# Beretta 92 Compact?



## ABArt

Is the Beretta 92 Compact good for a eevry day C&C Firearm,the full size Berretas are just too bif for C&C IMO...


----------



## Shipwreck

I concealed carried a fullsize 92FS for almost 3 years. I had two Compact 92s until very recently. I occassionally carried one of them - the grip is shorter, making it a bit easier to conceal. However, the width of the gun is the same as the fullsize 92FS. I found that I just preferred carrying the fullsize model..

I have no problem carrying a gun this size - not everyone agrees with me. The 92 platform is my all time favorite, however. I sold off my compacts and railed models, and I have a bunch of the standard 92FS model. To me, it has the best balance.


----------



## berettatoter

Shipwreck said:


> I concealed carried a fullsize 92FS for almost 3 years. I had two Compact 92s until very recently. I occassionally carried one of them - the grip is shorter, making it a bit easier to conceal.
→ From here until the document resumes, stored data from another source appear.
omit [Fintype t] [Fintype U₂] in
/-- **the `(M)` bundle of sequence 2 transfers between frames agreeing in `(ρ, sc, δ₀)`**, constant and `∇`
unchanged. [folklore] -/
theorem mTwo_congr₀ (hρ : F'.ρ = F.ρ) (hsc : F'.sc = F.sc) (hδ : F'.δ₀ = F.δ₀) {c : ℝ}
    (h : MTwo F X p₂ bs₂ bb₂ bt₂ bS₂ bB₂ Dv c) : MTwo F' X p₂ bs₂ bb₂ bt₂ bS₂ bB₂ Dv c where
  mG := opDec_congr₀ hρ hsc hδ h.mG
  mQt := opDec_congr₀ hρ hsc hδ h.mQt
  mDtG := opDec_congr₀ hρ hsc hδ h.mDtG
  mDvG := opDec_congr₀ hρ hsc hδ h.mDvG
  mG' := opDec_congr₀ hρ hsc hδ h.mG'
  mDG' := opDec_congr₀ hρ hsc hδ h.mDG'
  mQ't := opDec_congr₀ hρ hsc hδ h.mQ't
  mC := opDec_congr₀ hρ hsc hδ h.mC
  mQ' := opDec_congr₀ hρ hsc hδ h.mQ'

/-- **the `(L)` datum transfers between frames agreeing in `(ρ, β, sc, δ₀)`**: the six coefficient operators and the
three one-sided identities are copied, the thirteen zone classes transported by `opZon_congr₀`. OURS (bookkeeping).
[folklore] -/
def ldatCongr₀ (hρ : F'.ρ = F.ρ) (hβ : F'.β = F.β) (hsc : F'.sc = F.sc) (hδ : F'.δ₀ = F.δ₀) {θ : ℝ}
    (L : LDat F X p₁ p₂ bs₁ bb₁ bS₁ bB₁ bs₂ bb₂ bt₂ bS₂ bB₂ Dv θ) :
    LDat F' X p₁ p₂ bs₁ bb₁ bS₁ bB₁ bs₂ bb₂ bt₂ bS₂ bB₂ Dv θ where
  Lm₁ := L.Lm₁
  Lm₀ := L.Lm₀
  Dm₁ := L.Dm₁
  Dm₀ := L.Dm₀
  Am₁ := L.Am₁
  Am₀ := L.Am₀
  zQ := opZon_congr₀ hρ hβ hsc hδ L.zQ
  zQt := opZon_congr₀ hρ hβ hsc hδ L.zQt
  zD := opZon_congr₀ hρ hβ hsc hδ L.zD
  zDt := opZon_congr₀ hρ hβ hsc hδ L.zDt
  zA := opZon_congr₀ hρ hβ hsc hδ L.zA
  zQ' := opZon_congr₀ hρ hβ hsc hδ L.zQ'
  zQ't := opZon_congr₀ hρ hβ hsc hδ L.zQ't
  hΛ := L.hΛ
  zLm₁ := opZon_congr₀ hρ hβ hsc hδ L.zLm₁
  zLm₀ := opZon_congr₀ hρ hβ hsc hδ L.zLm₀
  hM := L.hM
  zDm₁ := opZon_congr₀ hρ hβ hsc hδ L.zDm₁
  zDm₀ := opZon_congr₀ hρ hβ hsc hδ L.zDm₀
  hA := L.hA
  zAm₁ := opZon_congr₀ hρ hβ hsc hδ L.zAm₁
  zAm₀ := opZon_congr₀ hρ hβ hsc hδ L.zAm₀

omit [Fintype U₁] [DecidableEq U₁] [Fintype U₂] in
/-- the transported `(L)` datum keeps the coefficient operator `Am₀`. [folklore] -/
@[simp] theorem ldatCongr₀_Am₀ (hρ : F'.ρ = F.ρ) (hβ : F'.β = F.β) (hsc : F'.sc = F.sc) (hδ : F'.δ₀ = F.δ₀)
    {θ : ℝ} (L : LDat F X p₁ p₂ bs₁ bb₁ bS₁ bB₁ bs₂ bb₂ bt₂ bS₂ bB₂ Dv θ) :
    (ldatCongr₀ hρ hβ hsc hδ L).Am₀ = L.Am₀ := rfl

end Bundles

/-! ## §2 The geometric profile constant and the volume-free lattice sum on the blocks -/

section Geometric

variable {n : ℕ}

/-- the geometric profile constant `Kg(a) = 2·(1 − e^{−a})⁻¹` (the one-dimensional `K_1(a)` of
`B4Sect5Proof.latticeConst`). OURS (typing). [folklore] -/
def Kg (a : ℝ) : ℝ := 2 * (1 - Real.exp (-a))⁻¹

/-- `Kg(a) > 0` for `a > 0` (`e^{−a} < 1`). [folklore] -/
theorem Kg_pos {a : ℝ} (ha : 0 < a) : 0 < Kg a := by
  have h1 : Real.exp (-a) < 1 := Real.exp_lt_one_iff.mpr (by linarith)
  unfold Kg
  exact mul_pos (by norm_num) (inv_pos.mpr (by linarith))

/-- `Kg(a) ≥ 0` for `a > 0`. [folklore] -/
theorem Kg_nonneg {a : ℝ} (ha : 0 < a) : 0 ≤ Kg a := (Kg_pos ha).le

/-- `Kg(a) ≥ 2` for `a > 0` (`0 < 1 − e^{−a} ≤ 1`; so `K(u) ≥ 1` in `Frame.Valid`). [folklore] -/
theorem two_le_Kg {a : ℝ} (ha : 0 < a) : 2 ≤ Kg a := by
  have h0 : Real.exp (-a) < 1 := Real.exp_lt_one_iff.mpr (by linarith)
  have h1 : 1 ≤ (1 - Real.exp (-a))⁻¹ :=
    (one_le_inv₀ (by linarith)).mpr (by linarith [Real.exp_pos (-a)])
  unfold Kg
  linarith

/-- **`Kg(a) ≤ 2 + 2/a`** for `a > 0`: from `a + 1 ≤ eᵃ`, `e^{−a} ≤ (a+1)⁻¹`, `1 − e^{−a} ≥ a/(a+1)`. [folklore] -/
theorem Kg_le {a : ℝ} (ha : 0 < a) : Kg a ≤ 2 + 2 / a := by
  have h1 : a + 1 ≤ Real.exp a := Real.add_one_le_exp a
  have h2 : Real.exp (-a) ≤ (a + 1)⁻¹ := by
    rw [Real.exp_neg]
    exact inv_anti₀ (by positivity) h1
  have h3 : a / (a + 1) ≤ 1 - Real.exp (-a) := by
    have : a / (a + 1) = 1 - (a + 1)⁻¹ := by field_simp; ring
    rw [this]
    linarith
  have h4 : 0 < a / (a + 1) := by positivity
  unfold Kg
  calc 2 * (1 - Real.exp (-a))⁻¹ ≤ 2 * (a / (a + 1))⁻¹ :=
        mul_le_mul_of_nonneg_left (inv_anti₀ h4 h3) (by norm_num)
    _ = 2 + 2 / a := by field_simp

/-- **THE VOLUME-FREE LATTICE SUM ON THE BLOCKS**: `Σ_{J : Fin n} e^{−a|I−J|} ≤ Kg(a)` for every `a > 0`, centre
`I` and EVERY `n` (`B4Sect5Proof.sum_exp_neg_abs_le` along the embedding `Fin n ↪ ℤ`). [folklore] -/
theorem sum_exp_bdist_le {a : ℝ} (ha : 0 < a) (I : Fin n) :
    ∑ J : Fin n, Real.exp (-(a * bdist n I J)) ≤ Kg a := by
  let e : Fin n ↪ ℤ := ⟨fun J => ((J : ℕ) : ℤ), fun J J' h => by
    have h' : ((J : ℕ) : ℤ) = ((J' : ℕ) : ℤ) := h
    exact Fin.ext (by exact_mod_cast h')⟩
  have h1 : ∑ J : Fin n, Real.exp (-(a * bdist n I J)) =
      ∑ m ∈ (univ : Finset (Fin n)).map e, Real.exp (-(a * |(((I : ℕ) : ℤ) : ℝ) - (m : ℝ)|)) := by
    rw [Finset.sum_map]
    refine sum_congr rfl fun J _ => ?_
    simp only [bdist, e, Function.Embedding.coeFn_mk, Int.cast_natCast]
  rw [h1]
  exact B4Sect5Proof.sum_exp_neg_abs_le _ _ ha

end Geometric

/-! ## §3 The decaying toy frame -/

section FrameD

variable {n B : ℕ}

/-- **THE DECAYING TOY FRAME**: the block frame of the one-level line (`ρ(I, J) = |I − J|`, depth `zoneDepth ρ N`,
proper scale `sc ≡ B`, rate `δ₀`, `Λ = 1` — all as in Toy3's `toyFrame`) with unit loss `u := δ₀/40` (so that the
output rate `σ = (δ₀ − 20u)/2 = δ₀/4` is POSITIVE) and the VOLUME-FREE geometric summation profile `K := Kg`.
OURS (typing). [folklore] -/
def toyFrameD (n B : ℕ) (N : Finset (Fin n)) (hN : N.Nonempty) (δ₀ : ℝ) : Frame (Fin n) where
  ρ := bdist n
  β := zoneDepth (bdist n) N hN
  K := Kg
  sc := fun _ => (B : ℝ)
  δ₀ := δ₀
  u := δ₀ / 40
  Λ := 1

variable {N : Finset (Fin n)} {hN : N.Nonempty} {δ₀ : ℝ}

/-- [folklore] -/ @[simp] theorem toyFrameD_ρ : (toyFrameD n B N hN δ₀).ρ = bdist n := rfl
/-- [folklore] -/ @[simp] theorem toyFrameD_β : (toyFrameD n B N hN δ₀).β = zoneDepth (bdist n) N hN := rfl
/-- [folklore] -/ @[simp] theorem toyFrameD_sc (I : Fin n) : (toyFrameD n B N hN δ₀).sc I = (B : ℝ) := rfl
/-- [folklore] -/ @[simp] theorem toyFrameD_δ₀ : (toyFrameD n B N hN δ₀).δ₀ = δ₀ := rfl
/-- [folklore] -/ @[simp] theorem toyFrameD_K (a : ℝ) : (toyFrameD n B N hN δ₀).K a = Kg a := rfl
/-- [folklore] -/ @[simp] theorem toyFrameD_u : (toyFrameD n B N hN δ₀).u = δ₀ / 40 := rfl
/-- [folklore] -/ @[simp] theorem toyFrameD_Λ : (toyFrameD n B N hN δ₀).Λ = 1 := rfl
import Mathlib
import HarnessLib
import Summits.HubbardSuperconductivity.HubbardSuperconductivity.Theorems.KLProgrammeKLRegimeVolumeLimitTwoPointTimeReduction

/-!
# Child `KLRegimeVolumeLimitV12` (stmt-HubbardSuperconductivity-19858), stub `stub_vl_bound`, input (H1): the GENERIC ASSEMBLY WRAPPER — from a
# two-time Dyson series with CONTINUOUS coefficient densities and an a.e. pointwise match on the marked pieces to the τ-resolved
# identification of the Grassmann two-point limit series (seat hubbard-kl-k3c4-p2, g3; «Matsubara all-U route (R-a)»)

Continuation of `…VolumeLimitTwoPointTimeReduction` (`twoPointTime_term_eq_sum_marked`: the Grassmann order-`n` term of the two-point limit
series at external times `(s,0)` as `Uⁿ(−β)ⁿ Σ_{k+j=n} ∫_{Δ_k(1−s/β)}∫_{Δ_j(1−(1−s/β))} Σ_x D_s`).  Here the Hamiltonian side is taken ABSTRACTLY:
a family of jointly continuous densities `Φ k j : ℝ^k × ℝ^j → ℂ` whose two-time Dyson series
`Σ_N U^N Σ_{k+j=N} I_k(u ↦ I_j(u′ ↦ Φ k j u u′)(1−(1−s/β)))(1−s/β)` sums to `V` (for the Hubbard torus this is k3c5-p1's
`hasSum_hubbard_twoPoint_twoTime_renormalised_trace`, p484918, with `Φ` the `(−β)^{k+j}`-weighted free trace of the two-time word, or its
Wick-determinant form C2), and an a.e. POINTWISE MATCH on every marked piece,
`(−β)^{k+j} · Z₀ · Σ_x D_s(x, β(1 − (u ⧺ ((1−s/β)+u′)))) = Φ k j u u′` (k3c5-p1's C2 + entry dictionary).  Then

* **`hasSum_twoPointTime_of_ae_match`** — `HasSum (n ↦ ((−1)ⁿ/n!)·Uⁿ·Σ_x∫_{[0,β]ⁿ} D_s) (V / Z₀)`,

i.e. (H1) `hasSum_twoPointLimitDet_series_time` modulo the pointwise algebra, with all integral plumbing (scaling, reflection, symmetrisation,
marked split, ordered ↔ simplex set integrals for continuous densities, a.e. congruences) discharged here.  Tools: `ae_congr_nested_setIntegral`
(nested a.e. match ⇒ equality of nested set integrals), `orderedIntegral₂_eq_setIntegral₂` (nested ordered integrals of a jointly continuous
density = nested simplex set integrals).  Everything is proved; no definition.
-/

namespace Summit.HubbardSuperconductivity.HubbardSuperconductivity.Theorems.MatsubaraAllU

set_option linter.dupNamespace false -- summit = problem name (single-conjunct summit), D-0017

open MeasureTheory Finset Filter Topology Literature.MathematicalPhysics.QuantumLattice
  Literature.Probability.LatticeModels
open Literature.MathematicalPhysics.QuantumLattice.GrassmannAlgebra
open scoped Nat ComplexOrder

noncomputable section

/-! ### §1 Two generic integral tools -/

/-- **Nested ordered integrals of a jointly continuous density are nested simplex set integrals** (`0 ≤ a`, `0 ≤ b`):
`I_k(u ↦ I_j(u′ ↦ Φ u u′) b) a = ∫_{u ∈ Δ_k(a)} ∫_{u′ ∈ Δ_j(b)} Φ u u′`. -/
theorem orderedIntegral₂_eq_setIntegral₂ {k j : ℕ} (Φ : (Fin k → ℝ) → (Fin j → ℝ) → ℂ) (hΦ : Continuous (Function.uncurry Φ))
    {a b : ℝ} (ha : 0 ≤ a) (hb : 0 ≤ b) :
    orderedIntegral k (fun u => orderedIntegral j (fun u' => Φ u u') b) a =
      ∫ u in {w : Fin k → ℝ | (∀ i, w i ∈ Set.Icc (0 : ℝ) a) ∧ Monotone w},
        ∫ u' in {w : Fin j → ℝ | (∀ i, w i ∈ Set.Icc (0 : ℝ) b) ∧ Monotone w}, Φ u u' := by
  have hinner : ∀ u : Fin k → ℝ, orderedIntegral j (fun u' => Φ u u') b =
      ∫ u' in {w : Fin j → ℝ | (∀ i, w i ∈ Set.Icc (0 : ℝ) b) ∧ Monotone w}, Φ u u' := fun u =>
    orderedIntegral_eq_setIntegral_simplex j _ (hΦ.comp (continuous_const.prodMk continuous_id)) b hb
  have houter : Continuous fun u : Fin k → ℝ => orderedIntegral j (fun u' => Φ u u') b :=
    continuous_orderedIntegral j Φ hΦ (fun _ => b) continuous_const
  rw [orderedIntegral_eq_setIntegral_simplex k _ houter a ha]
  exact setIntegral_congr_fun (measurableSet_simplex k a) fun u _ => hinner u

/-- **Nested a.e. match ⇒ equal nested set integrals**: if for a.e. `u ∈ S`, for a.e. `u′ ∈ T`, `F u u′ = G u u′`, then
`∫_{u ∈ S} ∫_{u′ ∈ T} F = ∫_{u ∈ S} ∫_{u′ ∈ T} G`. -/
theorem ae_congr_nested_setIntegral {k j : ℕ} {S : Set (Fin k → ℝ)} {T : Set (Fin j → ℝ)} (F G : (Fin k → ℝ) → (Fin j → ℝ) → ℂ)
    (h : ∀ᵐ u ∂(volume.restrict S), ∀ᵐ u' ∂(volume.restrict T), F u u' = G u u') :
    ∫ u in S, ∫ u' in T, F u u' = ∫ u in S, ∫ u' in T, G u u' := by
  refine integral_congr_ae ?_
  filter_upwards [h] with u hu
  exact integral_congr_ae hu

variable {L : ℕ} [NeZero L]

/-! ### §2 The assembly -/

/-- **(H1) MODULO THE POINTWISE ALGEBRA.**  Let `0 < β`, `0 ≤ s ≤ β`, `Z₀ ≠ 0`, and let `Φ k j : ℝ^k → ℝ^j → ℂ` be jointly continuous densities
whose two-time Dyson series in the variables of `…TwoPointTimeReduction` / k3c5-p1's p484918,
`Σ_N U^N Σ_{(k,j) ∈ antidiagonal N} I_k(u ↦ I_j(u′ ↦ Φ k j u u′)(s/β))((β−s)/β)` (LITERALLY the variables of p484918), sums to `V`.  If on every
marked piece, for a.e. `u ∈ Δ_k((β−s)/β)` and a.e. `u′ ∈ Δ_j(s/β)`,
`(−β)^{k+j} · (Z₀ · Σ_x D_s(x, β(1 − (u ⧺ ((β−s)/β+u′))))) = Φ k j u u′` (the Grassmann two-point limit determinant at external times `(s,0)`),
then the two-point limit series at external times `(s, 0)` sums to `V / Z₀`:
`HasSum (n ↦ ((−1)ⁿ/n!)·Uⁿ·Σ_x ∫_{[0,β]ⁿ} D_s(x,τ) dτ) (V/Z₀)`. -/
theorem hasSum_twoPointTime_of_ae_match {β : ℝ} (hβ : 0 < β) (μ U : ℝ) (σ σ' : Fin 2) (xe ye : TorusSite 2 L)
    {s : ℝ} (hs0 : 0 ≤ s) (hsβ : s ≤ β) {Z₀ V : ℂ} (hZ₀ : Z₀ ≠ 0)
    (Φ : (k j : ℕ) → (Fin k → ℝ) → (Fin j → ℝ) → ℂ) (hΦc : ∀ k j, Continuous (Function.uncurry (Φ k j)))
    (hH : HasSum (fun N : ℕ => (U : ℂ) ^ N * ∑ kj ∈ Finset.HasAntidiagonal.antidiagonal N,
      orderedIntegral kj.1 (fun u => orderedIntegral kj.2 (fun u' => Φ kj.1 kj.2 u u') (s / β)) ((β - s) / β)) V)
    (hmatch : ∀ k j : ℕ,
      ∀ᵐ u ∂(volume.restrict {w : Fin k → ℝ | (∀ i, w i ∈ Set.Icc (0 : ℝ) ((β - s) / β)) ∧ Monotone w}),
        ∀ᵐ u' ∂(volume.restrict {w : Fin j → ℝ | (∀ i, w i ∈ Set.Icc (0 : ℝ) (s / β)) ∧ Monotone w}),
          (-(β : ℂ)) ^ (k + j) * (Z₀ * ∑ x : Fin (k + j) → TorusSite 2 L, (Matrix.of fun i j' : Fin ((k + j) * 2 + 1) =>
          vertexLimitEntry L β μ ((Fin.append x ![xe, ye] : Fin (k + j + 2) → TorusSite 2 L) (twoPointPlusEnum (k + j) σ i).1)
            ((Fin.append x ![xe, ye] : Fin (k + j + 2) → TorusSite 2 L) (twoPointMinusEnum (k + j) σ' j').1)
            (twoPointPlusEnum (k + j) σ i).2 (twoPointMinusEnum (k + j) σ' j').2
            ((Fin.append (fun a : Fin (k + j) => β * (1 - Fin.append u (fun l => ((β - s) / β) + u' l) a)) ![s, 0] :
                Fin (k + j + 2) → ℝ) (twoPointMinusEnum (k + j) σ' j').1 -
              (Fin.append (fun a : Fin (k + j) => β * (1 - Fin.append u (fun l => ((β - s) / β) + u' l) a)) ![s, 0] :
                Fin (k + j + 2) → ℝ) (twoPointPlusEnum (k + j) σ i).1)).det) = Φ k j u u') :
    HasSum (fun n : ℕ => ((-1 : ℂ) ^ n * ((n ! : ℂ))⁻¹) * ((U : ℂ) ^ n * ∑ x : Fin n → TorusSite 2 L,
        ∫ τ in Set.Icc (0 : Fin n → ℝ) (fun _ => β), (Matrix.of fun i j : Fin (n * 2 + 1) =>
        vertexLimitEntry L β μ ((Fin.append x ![xe, ye] : Fin (n + 2) → TorusSite 2 L) (twoPointPlusEnum n σ i).1)
          ((Fin.append x ![xe, ye] : Fin (n + 2) → TorusSite 2 L) (twoPointMinusEnum n σ' j).1)
          (twoPointPlusEnum n σ i).2 (twoPointMinusEnum n σ' j).2
          ((Fin.append τ ![s, 0] : Fin (n + 2) → ℝ) (twoPointMinusEnum n σ' j).1 -
            (Fin.append τ ![s, 0] : Fin (n + 2) → ℝ) (twoPointPlusEnum n σ i).1)).det)) (V / Z₀) := by
  have hβ0 : β ≠ 0 := hβ.ne'
  have h1 : (1 : ℝ) - s / β = (β - s) / β := by field_simp
  have h2 : (1 : ℝ) - (1 - s / β) = s / β := by ring
  have ha : 0 ≤ (β - s) / β := div_nonneg (sub_nonneg.2 hsβ) hβ.le
  have hb : 0 ≤ s / β := div_nonneg hs0 hβ.le
  -- divide the Hamiltonian series by `Z₀`
  have hH' : HasSum (fun N : ℕ => Z₀⁻¹ * ((U : ℂ) ^ N * ∑ kj ∈ Finset.HasAntidiagonal.antidiagonal N,
      orderedIntegral kj.1 (fun u => orderedIntegral kj.2 (fun u' => Φ kj.1 kj.2 u u') (s / β)) ((β - s) / β))) (V / Z₀) := by
    have h := hH.mul_left Z₀⁻¹
    rwa [← div_eq_inv_mul] at h
  -- per piece: the Hamiltonian nested ordered integral is `(−β)^n Z₀` times the Grassmann nested set integral
  have hpiece : ∀ (n : ℕ) (kj : ℕ × ℕ) (h : kj.1 + kj.2 = n),
      orderedIntegral kj.1 (fun u => orderedIntegral kj.2 (fun u' => Φ kj.1 kj.2 u u') (s / β)) ((β - s) / β) =
        (-(β : ℂ)) ^ n * (Z₀ *
          ∫ u in {w : Fin kj.1 → ℝ | (∀ i, w i ∈ Set.Icc (0 : ℝ) ((β - s) / β)) ∧ Monotone w},
            ∫ u' in {w : Fin kj.2 → ℝ | (∀ i, w i ∈ Set.Icc (0 : ℝ) (s / β)) ∧ Monotone w},
              ∑ x : Fin n → TorusSite 2 L, (Matrix.of fun i j : Fin (n * 2 + 1) =>
                vertexLimitEntry L β μ ((Fin.append x ![xe, ye] : Fin (n + 2) → TorusSite 2 L) (twoPointPlusEnum n σ i).1)
                  ((Fin.append x ![xe, ye] : Fin (n + 2) → TorusSite 2 L) (twoPointMinusEnum n σ' j).1)
                  (twoPointPlusEnum n σ i).2 (twoPointMinusEnum n σ' j).2
                  ((Fin.append (fun a : Fin n => β * (1 - Fin.append u (fun l => (β - s) / β + u' l) (Fin.cast h.symm a))) ![s, 0] :
                      Fin (n + 2) → ℝ) (twoPointMinusEnum n σ' j).1 -
                    (Fin.append (fun a : Fin n => β * (1 - Fin.append u (fun l => (β - s) / β + u' l) (Fin.cast h.symm a))) ![s, 0] :
                      Fin (n + 2) → ℝ) (twoPointPlusEnum n σ i).1)).det) := by
    intro n kj h
    obtain ⟨k, j⟩ := kj
    simp only at h ⊢
    subst h
    simp only [Fin.cast_eq_self]
    rw [orderedIntegral₂_eq_setIntegral₂ (Φ k j) (hΦc k j) ha hb, ← ae_congr_nested_setIntegral _ _ (hmatch k j)]
    simp_rw [integral_const_mul]
  -- termwise identity
  refine hH'.congr_fun fun n => ?_
  rw [twoPointTime_term_eq_sum_marked hβ μ U σ σ' xe ye hs0 hsβ n]
  simp_rw [h2, h1]
  have hsum : ∑ kj ∈ Finset.HasAntidiagonal.antidiagonal n,
      orderedIntegral kj.1 (fun u => orderedIntegral kj.2 (fun u' => Φ kj.1 kj.2 u u') (s / β)) ((β - s) / β) =
      (-(β : ℂ)) ^ n * (Z₀ * ∑ kj ∈ Finset.HasAntidiagonal.antidiagonal n, if h : kj.1 + kj.2 = n then
        ∫ u in {w : Fin kj.1 → ℝ | (∀ i, w i ∈ Set.Icc (0 : ℝ) ((β - s) / β)) ∧ Monotone w},
          ∫ u' in {w : Fin kj.2 → ℝ | (∀ i, w i ∈ Set.Icc (0 : ℝ) (s / β)) ∧ Monotone w},
            ∑ x : Fin n → TorusSite 2 L, (Matrix.of fun i j : Fin (n * 2 + 1) =>
              vertexLimitEntry L β μ ((Fin.append x ![xe, ye] : Fin (n + 2) → TorusSite 2 L) (twoPointPlusEnum n σ i).1)
                ((Fin.append x ![xe, ye] : Fin (n + 2) → TorusSite 2 L) (twoPointMinusEnum n σ' j).1)
                (twoPointPlusEnum n σ i).2 (twoPointMinusEnum n σ' j).2
                ((Fin.append (fun a : Fin n => β * (1 - Fin.append u (fun l => (β - s) / β + u' l) (Fin.cast h.symm a))) ![s, 0] :
                    Fin (n + 2) → ℝ) (twoPointMinusEnum n σ' j).1 -
                  (Fin.append (fun a : Fin n => β * (1 - Fin.append u (fun l => (β - s) / β + u' l) (Fin.cast h.symm a))) ![s, 0] :
                    Fin (n + 2) → ℝ) (twoPointPlusEnum n σ i).1)).det
        else 0) := by
    rw [Finset.mul_sum, Finset.mul_sum]
    refine Finset.sum_congr rfl fun kj hkj => ?_
    have h : kj.1 + kj.2 = n := Finset.HasAntidiagonal.mem_antidiagonal.1 hkj
    rw [dif_pos h, hpiece n kj h]
  rw [hsum]
  field_simp

end

end Summit.HubbardSuperconductivity.HubbardSuperconductivity.Theorems.MatsubaraAllU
However, the width of the gun is the same as the fullsize 92FS. I found that I just preferred carrying the fullsize model..
> 
> I have no problem carrying a gun this size - not everyone agrees with me. The 92 platform is my all time favorite, however. I sold off my compacts and railed models, and I have a bunch of the standard 92FS model. To me, it has the best balance.


I agree that the 92FS is a spectacular gun. Everything about the gun works great for me, except for trying to conceal it with warm weather clothes on. I do fine until I have to bend over to pick something up, and then, SURPRISE! Even with two nice leather IWB holsters, that large gun just does not want to stay hidden while moving around in all positions.


----------



## paratrooper

Did the Beretta Compact have a single-stack magazine?

I handled one years ago, but can't recall a whole lot about it.


----------



## DanP_from_AZ

ABArt said:


> Is the Beretta 92 Compact good for a eevry day C&C Firearm,the full size Berretas are just too bif for C&C IMO...


Short answer: No.
In my opinion, if you think the the full-size 92 is too big (and heavy?), the Compact will be the same. The differences are just not significantly smaller/lighter.

I've had the 92 Centurion since 1992. The "Compact barrel" with the full-size grip. Just look at the dimensions. 
The barrel is 3/8" shorter. Not sure about how much shorter the "Compact" grip is actually.
I've pretty sure the "Compact" is a double-stack like the "full-size" 92. Just very slightly smaller dimensions. Shipwreck, light me up if I'm wrong. :mrgreen:

But, in any case, we are talking "service pistol" size and weight even for the Compact.
No problem if you want to try and conceal a full-size service pistol for EDC. I do not. 
My 92 has served me long and well in open carry, and shows plenty of holster wear. But, it's my current nightstand gun.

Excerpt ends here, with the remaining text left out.